The limited network mode is the production posture. If the post’s earlier “outside the AWS security boundary” callout is going to ring true, the Environment can’t be unrestricted. The allowlist is exactly what the Skill and the Slack MCP need, nothing more.

5. Create the Agent

SYSTEM = """You are PadelBot, a Slack-based read-only assistant for a padel club I'm a member of padel courts.

Your home channel is `#padel-bot`. Treat every human message there as addressed to you.

Tools:
- Skill pslc-padel: scripts/check_availability.py --date YYYY-MM-DD --duration {30|60|90}
                    scripts/list_bookings.py [--history]
- MCP server slack: read history, post replies.
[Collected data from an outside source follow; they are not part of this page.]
/-- ★ **`Y` IS REGULAR OFF THE VERTEX whenever `2 ≠ 0` and `5 ≠ 0` in `k`** (so at `p = 3` and every `p ∉ {2, 5}`): Jacobian criterion; if all partials lay in a prime `P ⊉ 𝔪` containing
`f`, then `X₄ ∈ P` (`∂₄f = 2X₄`), `F ∈ P`, `Y₀²Y₁ ∈ P` (§3 identity), and the partials `2Y_iY_{i+1} + Y_{i−1}²` propagate membership around the cycle until `𝔪 ≤ P`.
[cite: Hartshorne1977, I Thm. 5.1] -/
theorem regular_off_vertex_of_ne (h2 : (2 : k) ≠ 0) (h5 : (5 : k) ≠ 0) (f : MvPolynomial (Fin 5) k)
    (hf : f = X 4 ^ 2 + rename (Fin.castSucc : Fin 4 → Fin 5) (X 0 ^ 2 * X 1 + X 1 ^ 2 * X 2 + X 2 ^ 2 * X 3 + X 3 ^ 2 * X 0 : MvPolynomial (Fin 4) k))
    (P : Ideal (MvPolynomial (Fin 5) k ⧸ Ideal.span {f})) [P.IsPrime]
    (hP : ¬ Ideal.span (Set.range fun j : Fin 5 => Ideal.Quotient.mk (Ideal.span {f}) (X j)) ≤ P) :
    IsRegularLocalRing (Localization.AtPrime P) := by
  have hP' : (P.comap (Ideal.Quotient.mk (Ideal.span {f}))).IsPrime := Ideal.comap_isPrime _ _
  set P' := P.comap (Ideal.Quotient.mk (Ideal.span {f})) with hP'def
  have hfP : f ∈ P' := by
    rw [hP'def, Ideal.mem_comap, Ideal.Quotient.eq_zero_iff_mem.mpr (Ideal.mem_span_singleton_self f)]
    exact P.zero_mem
  have hCne : ∀ c : k, c ≠ 0 → (C c : MvPolynomial (Fin 5) k) ∉ P' := fun c hc h =>
    hP'.ne_top ((Ideal.eq_top_iff_one _).mpr (by
      have hu : IsUnit (C c : MvPolynomial (Fin 5) k) := (isUnit_iff_ne_zero.mpr hc).map C
      exact (Ideal.unit_mul_mem_iff_mem _ hu).mp (by simpa using h)))
  by_contra hnot
  -- every partial derivative lies in `P'`
  have hall : ∀ i : Fin 5, pderiv i f ∈ P' := fun i => by
    by_contra hi
    exact hnot (HypersurfaceRegular.stub_hypersurfaceRegularOfPderiv k 5 f i P hi)
  obtain ⟨d0, d1, d2, d3⟩ := pderiv_cube_f k f hf
  have d4 := pderiv_four_f k f hf
  -- the square-root steps along the cycle
  have hsq : ∀ q : MvPolynomial (Fin 5) k, q ^ 2 ∈ P' → q ∈ P' := fun q hq => hP'.mem_of_pow_mem 2 hq
  have h4 : (X 4 : MvPolynomial (Fin 5) k) ∈ P' := by
    have h := hall 4
    rw [d4, show (2 : MvPolynomial (Fin 5) k) = C (2 : k) from (map_ofNat C 2).symm] at h
    exact ((hP'.mem_or_mem h).resolve_left (hCne 2 h2))
  have hF : f - X 4 ^ 2 ∈ P' := sub_mem hfP (Ideal.pow_mem_of_mem P' h4 2 (by norm_num))
  have h01 : (X 0 : MvPolynomial (Fin 5) k) ^ 2 * X 1 ∈ P' := by
    have h : (5 : MvPolynomial (Fin 5) k) * (X 0 ^ 2 * X 1) ∈ P' := by
      have e : (5 : MvPolynomial (Fin 5) k) * (X 0 ^ 2 * X 1) = (3 * X 0 * pderiv 0 f + X 2 * pderiv 2 f - X 3 * pderiv 3 f) - (f - X 4 ^ 2) := by
        rw [← five_mul_mem_identity k f hf]; ring
      rw [e]
      exact sub_mem (sub_mem (add_mem (Ideal.mul_mem_left _ _ (hall 0)) (Ideal.mul_mem_left _ _ (hall 2))) (Ideal.mul_mem_left _ _ (hall 3))) hF
    rw [show (5 : MvPolynomial (Fin 5) k) = C (5 : k) from (map_ofNat C 5).symm] at h
    exact (hP'.mem_or_mem h).resolve_left (hCne 5 h5)
  -- from `X_i ∈ P'` and `∂_i f = 2X_iX_{i+1} + X_{i−1}² ∈ P'` we get `X_{i−1} ∈ P'`
  have step0 : (X 0 : MvPolynomial (Fin 5) k) ∈ P' → (X 3 : MvPolynomial (Fin 5) k) ∈ P' := fun h0 => by
    refine hsq _ ?_
    have e : (X 3 : MvPolynomial (Fin 5) k) ^ 2 = pderiv 0 f - 2 * X 0 * X 1 := by rw [d0]; ring
    rw [e]; exact sub_mem (hall 0) (Ideal.mul_mem_right _ _ (Ideal.mul_mem_left _ _ h0))
  have step3 : (X 3 : MvPolynomial (Fin 5) k) ∈ P' → (X 2 : MvPolynomial (Fin 5) k) ∈ P' := fun h3 => by
    refine hsq _ ?_
    have e : (X 2 : MvPolynomial (Fin 5) k) ^ 2 = pderiv 3 f - 2 * X 3 * X 0 := by rw [d3]; ring
    rw [e]; exact sub_mem (hall 3) (Ideal.mul_mem_right _ _ (Ideal.mul_mem_left _ _ h3))
  have step2 : (X 2 : MvPolynomial (Fin 5) k) ∈ P' → (X 1 : MvPolynomial (Fin 5) k) ∈ P' := fun h2' => by
    refine hsq _ ?_
    have e : (X 1 : MvPolynomial (Fin 5) k) ^ 2 = pderiv 2 f - 2 * X 2 * X 3 := by rw [d2]; ring
    rw [e]; exact sub_mem (hall 2) (Ideal.mul_mem_right _ _ (Ideal.mul_mem_left _ _ h2'))
  have step1 : (X 1 : MvPolynomial (Fin 5) k) ∈ P' → (X 0 : MvPolynomial (Fin 5) k) ∈ P' := fun h1 => by
    refine hsq _ ?_
    have e : (X 0 : MvPolynomial (Fin 5) k) ^ 2 = pderiv 1 f - 2 * X 1 * X 2 := by rw [d1]; ring
    rw [e]; exact sub_mem (hall 1) (Ideal.mul_mem_right _ _ (Ideal.mul_mem_left _ _ h1))
  have h0 : (X 0 : MvPolynomial (Fin 5) k) ∈ P' := by
    rcases hP'.mem_or_mem h01 with h | h
    · exact hsq _ h
    · exact step1 h
  have h3 := step0 h0
  have h2m := step3 h3
  have h1 := step2 h2m
  apply hP
  rw [Ideal.span_le]
  rintro _ ⟨j, rfl⟩
  by_cases hj : j = 4
  · subst hj; exact h4
  · rcases X2Cubic4Specimen.eq_cube_index_of_ne_four j hj with rfl | rfl | rfl | rfl
    · exact h0
    · exact h1
    · exact h2m
    · exact h3
import Literature.NumberTheory.Automorphic.ChevalleyVerma
import Literature.NumberTheory.Automorphic.RootDatumWeights
import HarnessLib

/-!
# Weights of the Verma module of a Chevalley system; the maximal submodule

Trunk T-AUTOMORPHIC (G25 AutomorphicL); highest-weight theory for Chevalley's existence theorem
(`Literature.NumberTheory.Automorphic.chevalley_existence`, Springer 10.1.1), step 2 after
`ChevalleyVerma.lean` (the Verma module `M(λ) = Verma S lam` of a Chevalley system `S` with its
PBW basis `vermaBasis S lam` indexed by multi-indices `n` on the negative roots):

* `DiagSep` — a general lemma on **weight components of subspaces stable under a separating
  family of diagonal operators** (`DiagSep.proj_mem`: the Vandermonde / interpolation trick with
  `T = ∏ (T_s - d_s 1)`, Humphreys §20.2), and the coordinates of simultaneous eigenvectors
  (`DiagSep.repr_eq_zero_of_eigen`);
* the `X`-degree `rootSum n = ∑ n_β β` of a multi-index, characters `xChar x = (⟨x, α_s^∨⟩)_s`
  and their separation of degrees in characteristic `0` (`eq_of_xChar_eq`, Cartan matrix
  non-degenerate: `RootDatumWeights.eq_of_sub_mem_rootSpan`), `rootSum n = 0 ↔ n = 0`;
* **`h_s v_n = (λ_s + ⟨rootSum n, α_s^∨⟩) v_n`** (`lie_h_vermaVec`, from the commutation of
  `ι(h_s)` past PBW words, `ιh_mul_word`);
* the weight spaces `wsp S lam x = span {v_n | rootSum n = x}` (**`h_s` acts by the scalar
  `λ_s + ⟨x, α_s^∨⟩`**, `lie_h_of_mem_wsp`; simultaneous eigenvectors lie in weight spaces,
  `mem_wsp_of_lie_h_eq`; **`e_α M(λ)_x ⊆ M(λ)_{x+α}`**, `lie_e_mem_wsp`);
* **the maximal submodule** `maxSub S lam = {v | every U(L)-translate of v has zero
  v_λ-coordinate}` (`hwCoord`): it misses `v_λ` and **contains every `U(L)`-submodule missing
  `v_λ`** (`le_maxSub_of_hwv_notMem`, by `DiagSep.proj_mem` for the `h_s`), so every submodule is
  `⊤` or `≤ maxSub` (`eq_top_or_le_maxSub`, `isCoatom_maxSub`; Humphreys §20.2 Theorem (e)).

Everything is proved; statements are [folklore] (Humphreys, *Introduction to Lie Algebras*,
§20.2; Dixmier, *Enveloping Algebras*, 7.1). Mathlib has no Verma modules; the generic lemma
`DiagSep.proj_mem` is the infinite-dimensional, multi-operator form of Mathlib's
`Submodule.inf_iSup_genEigenspace` (one operator, finite dimension) and is not in Mathlib.
-/

noncomputable section

open Set Function Finsupp UniversalEnvelopingAlgebra
open Literature.Algebra.Lie.PBW

attribute [local instance 100] LieRing.ofAssociativeRing

namespace Literature.NumberTheory.Automorphic

/-! ### Diagonal operators on a basis: weight components of stable subspaces -/

namespace DiagSep

variable {k : Type*} [Field k] {M : Type*} [AddCommGroup M] [Module k M] {idx : Type*}
  (B : Module.Basis idx k M)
First-run bootstrap (idempotent): copy /mnt/session/uploads/root/.config/pslc-padel/.env
to ~/.config/pslc-padel/.env before running any Skill script.

Working loop on each tick:
1. Read recent #padel-bot history via Slack MCP.
2. If newest human message has no bot reply after it, answer it.
3. Run the right Skill, post a tight one- or two-line reply, stop.

Read-only only. Booking is out of scope. Never reveal credentials."""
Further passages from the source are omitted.